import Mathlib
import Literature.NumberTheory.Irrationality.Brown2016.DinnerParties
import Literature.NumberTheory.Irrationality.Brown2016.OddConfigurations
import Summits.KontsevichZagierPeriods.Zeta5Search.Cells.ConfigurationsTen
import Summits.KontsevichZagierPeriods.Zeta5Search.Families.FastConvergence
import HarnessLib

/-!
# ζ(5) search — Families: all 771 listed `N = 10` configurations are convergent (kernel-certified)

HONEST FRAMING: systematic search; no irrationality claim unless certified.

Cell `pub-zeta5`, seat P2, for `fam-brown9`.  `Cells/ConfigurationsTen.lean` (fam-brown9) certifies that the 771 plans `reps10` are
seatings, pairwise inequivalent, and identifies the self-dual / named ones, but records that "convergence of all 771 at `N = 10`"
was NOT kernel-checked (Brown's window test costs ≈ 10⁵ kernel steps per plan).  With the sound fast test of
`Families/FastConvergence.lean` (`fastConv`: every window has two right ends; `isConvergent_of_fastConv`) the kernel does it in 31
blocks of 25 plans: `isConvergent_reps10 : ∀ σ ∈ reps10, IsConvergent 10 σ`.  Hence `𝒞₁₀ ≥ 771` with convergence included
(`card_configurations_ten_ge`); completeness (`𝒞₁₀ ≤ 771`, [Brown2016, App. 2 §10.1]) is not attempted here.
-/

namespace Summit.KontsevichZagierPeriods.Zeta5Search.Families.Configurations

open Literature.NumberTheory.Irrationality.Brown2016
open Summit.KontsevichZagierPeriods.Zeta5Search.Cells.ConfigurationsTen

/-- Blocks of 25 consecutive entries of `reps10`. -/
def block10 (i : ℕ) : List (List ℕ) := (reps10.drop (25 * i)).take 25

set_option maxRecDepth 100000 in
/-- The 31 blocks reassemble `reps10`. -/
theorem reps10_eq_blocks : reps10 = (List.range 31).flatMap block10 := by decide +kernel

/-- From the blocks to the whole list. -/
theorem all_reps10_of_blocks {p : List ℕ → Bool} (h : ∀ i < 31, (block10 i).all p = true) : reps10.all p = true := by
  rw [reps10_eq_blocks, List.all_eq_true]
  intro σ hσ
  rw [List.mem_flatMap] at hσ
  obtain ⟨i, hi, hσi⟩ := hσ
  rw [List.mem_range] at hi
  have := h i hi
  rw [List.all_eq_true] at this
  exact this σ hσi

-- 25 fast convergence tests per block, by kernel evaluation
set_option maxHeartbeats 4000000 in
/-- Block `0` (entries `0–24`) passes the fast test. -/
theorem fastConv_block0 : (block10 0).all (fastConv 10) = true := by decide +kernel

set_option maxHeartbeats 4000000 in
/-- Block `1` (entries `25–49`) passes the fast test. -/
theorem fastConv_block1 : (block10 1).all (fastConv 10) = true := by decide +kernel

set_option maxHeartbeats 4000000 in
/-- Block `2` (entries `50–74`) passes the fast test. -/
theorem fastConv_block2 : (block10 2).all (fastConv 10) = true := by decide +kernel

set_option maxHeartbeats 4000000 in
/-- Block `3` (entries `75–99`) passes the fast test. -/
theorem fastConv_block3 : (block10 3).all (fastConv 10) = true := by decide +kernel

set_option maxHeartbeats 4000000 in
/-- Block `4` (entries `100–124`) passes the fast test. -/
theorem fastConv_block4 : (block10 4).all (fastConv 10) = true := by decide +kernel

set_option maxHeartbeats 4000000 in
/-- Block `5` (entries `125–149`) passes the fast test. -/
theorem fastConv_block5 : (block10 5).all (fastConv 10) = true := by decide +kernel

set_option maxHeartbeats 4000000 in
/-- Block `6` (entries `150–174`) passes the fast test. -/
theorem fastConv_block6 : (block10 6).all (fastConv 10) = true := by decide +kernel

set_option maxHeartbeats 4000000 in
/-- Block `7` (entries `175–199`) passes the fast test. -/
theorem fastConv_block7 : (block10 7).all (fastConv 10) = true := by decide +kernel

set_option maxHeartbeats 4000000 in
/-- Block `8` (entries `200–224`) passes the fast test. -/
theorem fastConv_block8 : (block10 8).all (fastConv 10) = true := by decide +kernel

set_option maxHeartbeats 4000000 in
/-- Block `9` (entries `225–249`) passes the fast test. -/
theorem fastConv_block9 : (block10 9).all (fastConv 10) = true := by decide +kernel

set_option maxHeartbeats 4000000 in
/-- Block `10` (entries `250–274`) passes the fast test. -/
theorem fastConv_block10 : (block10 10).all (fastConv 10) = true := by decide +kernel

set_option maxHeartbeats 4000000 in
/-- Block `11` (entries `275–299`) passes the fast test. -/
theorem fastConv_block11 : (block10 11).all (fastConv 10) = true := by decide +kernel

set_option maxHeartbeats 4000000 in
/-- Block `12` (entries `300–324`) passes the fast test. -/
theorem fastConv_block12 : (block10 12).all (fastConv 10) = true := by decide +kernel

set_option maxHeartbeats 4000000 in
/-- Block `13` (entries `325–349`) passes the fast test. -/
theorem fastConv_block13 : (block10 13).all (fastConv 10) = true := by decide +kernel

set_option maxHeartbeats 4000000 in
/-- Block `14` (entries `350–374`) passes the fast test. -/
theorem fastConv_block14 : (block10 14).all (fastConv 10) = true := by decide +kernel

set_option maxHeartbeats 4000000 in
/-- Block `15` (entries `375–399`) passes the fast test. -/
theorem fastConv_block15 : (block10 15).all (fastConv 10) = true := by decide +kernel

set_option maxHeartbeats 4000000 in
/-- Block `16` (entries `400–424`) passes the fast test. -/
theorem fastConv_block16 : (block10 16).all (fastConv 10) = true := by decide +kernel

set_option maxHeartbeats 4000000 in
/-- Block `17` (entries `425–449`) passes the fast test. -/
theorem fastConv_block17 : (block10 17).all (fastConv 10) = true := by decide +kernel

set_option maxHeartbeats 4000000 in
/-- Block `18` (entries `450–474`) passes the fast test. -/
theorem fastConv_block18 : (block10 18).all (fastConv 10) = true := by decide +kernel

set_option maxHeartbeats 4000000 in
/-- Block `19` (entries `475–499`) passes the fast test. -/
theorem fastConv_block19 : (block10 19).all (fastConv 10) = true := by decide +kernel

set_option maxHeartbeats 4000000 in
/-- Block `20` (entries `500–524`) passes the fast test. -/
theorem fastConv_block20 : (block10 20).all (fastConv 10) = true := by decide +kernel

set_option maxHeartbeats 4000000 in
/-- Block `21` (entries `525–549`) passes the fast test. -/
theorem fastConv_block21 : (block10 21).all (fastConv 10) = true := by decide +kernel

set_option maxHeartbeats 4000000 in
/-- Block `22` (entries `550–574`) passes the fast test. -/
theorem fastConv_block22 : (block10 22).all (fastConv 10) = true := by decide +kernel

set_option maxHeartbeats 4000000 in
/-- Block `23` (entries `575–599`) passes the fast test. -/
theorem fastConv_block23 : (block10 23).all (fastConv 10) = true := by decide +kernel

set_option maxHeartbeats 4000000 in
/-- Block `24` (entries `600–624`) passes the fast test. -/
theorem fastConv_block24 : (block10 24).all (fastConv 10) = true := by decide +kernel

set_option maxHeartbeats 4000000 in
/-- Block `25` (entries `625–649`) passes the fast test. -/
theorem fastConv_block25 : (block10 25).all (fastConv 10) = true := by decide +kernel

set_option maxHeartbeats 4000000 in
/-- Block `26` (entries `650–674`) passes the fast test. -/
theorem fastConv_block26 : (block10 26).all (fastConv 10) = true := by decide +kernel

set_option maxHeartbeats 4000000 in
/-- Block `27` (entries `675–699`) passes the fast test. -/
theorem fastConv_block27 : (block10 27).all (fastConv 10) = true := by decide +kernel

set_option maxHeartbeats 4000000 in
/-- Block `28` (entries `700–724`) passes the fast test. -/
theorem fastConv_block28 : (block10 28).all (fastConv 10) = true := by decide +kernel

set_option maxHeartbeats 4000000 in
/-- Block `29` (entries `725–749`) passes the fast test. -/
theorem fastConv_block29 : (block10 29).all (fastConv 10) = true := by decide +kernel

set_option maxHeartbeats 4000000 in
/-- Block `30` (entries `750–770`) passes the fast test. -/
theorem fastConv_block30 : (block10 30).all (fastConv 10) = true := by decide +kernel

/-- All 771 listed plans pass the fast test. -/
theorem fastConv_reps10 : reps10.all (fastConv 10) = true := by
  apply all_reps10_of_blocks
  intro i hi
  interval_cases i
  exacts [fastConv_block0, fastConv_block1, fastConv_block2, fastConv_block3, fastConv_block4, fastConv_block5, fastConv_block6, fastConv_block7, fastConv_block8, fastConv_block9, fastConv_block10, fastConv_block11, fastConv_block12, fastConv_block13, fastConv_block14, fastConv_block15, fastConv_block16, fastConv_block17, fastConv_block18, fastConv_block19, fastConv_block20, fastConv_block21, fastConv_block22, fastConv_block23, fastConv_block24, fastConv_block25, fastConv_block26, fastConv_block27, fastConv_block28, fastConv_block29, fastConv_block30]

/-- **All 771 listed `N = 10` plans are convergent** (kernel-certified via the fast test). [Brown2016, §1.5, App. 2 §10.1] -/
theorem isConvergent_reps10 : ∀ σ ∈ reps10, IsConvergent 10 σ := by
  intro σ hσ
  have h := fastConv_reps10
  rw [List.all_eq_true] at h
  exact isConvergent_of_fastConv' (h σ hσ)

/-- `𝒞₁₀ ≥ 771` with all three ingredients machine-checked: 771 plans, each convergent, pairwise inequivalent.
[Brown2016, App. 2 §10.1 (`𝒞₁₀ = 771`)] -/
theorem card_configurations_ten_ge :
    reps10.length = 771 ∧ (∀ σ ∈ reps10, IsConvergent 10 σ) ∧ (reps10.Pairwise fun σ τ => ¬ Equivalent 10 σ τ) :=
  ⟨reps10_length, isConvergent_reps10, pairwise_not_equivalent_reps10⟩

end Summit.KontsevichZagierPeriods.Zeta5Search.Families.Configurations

• • •

> [EXERCISE GOAL]: Read the data above and pull out each line that holds the string "Cells".

> [WRITTEN RESPONSE]:
import Summits.KontsevichZagierPeriods.Zeta5Search.Cells.ConfigurationsTen
Cell `pub-zeta5`, seat P2, for `fam-brown9`.  `Cells/ConfigurationsTen.lean` (fam-brown9) certifies that the 771 plans `reps10` are
open Summit.KontsevichZagierPeriods.Zeta5Search.Cells.ConfigurationsTen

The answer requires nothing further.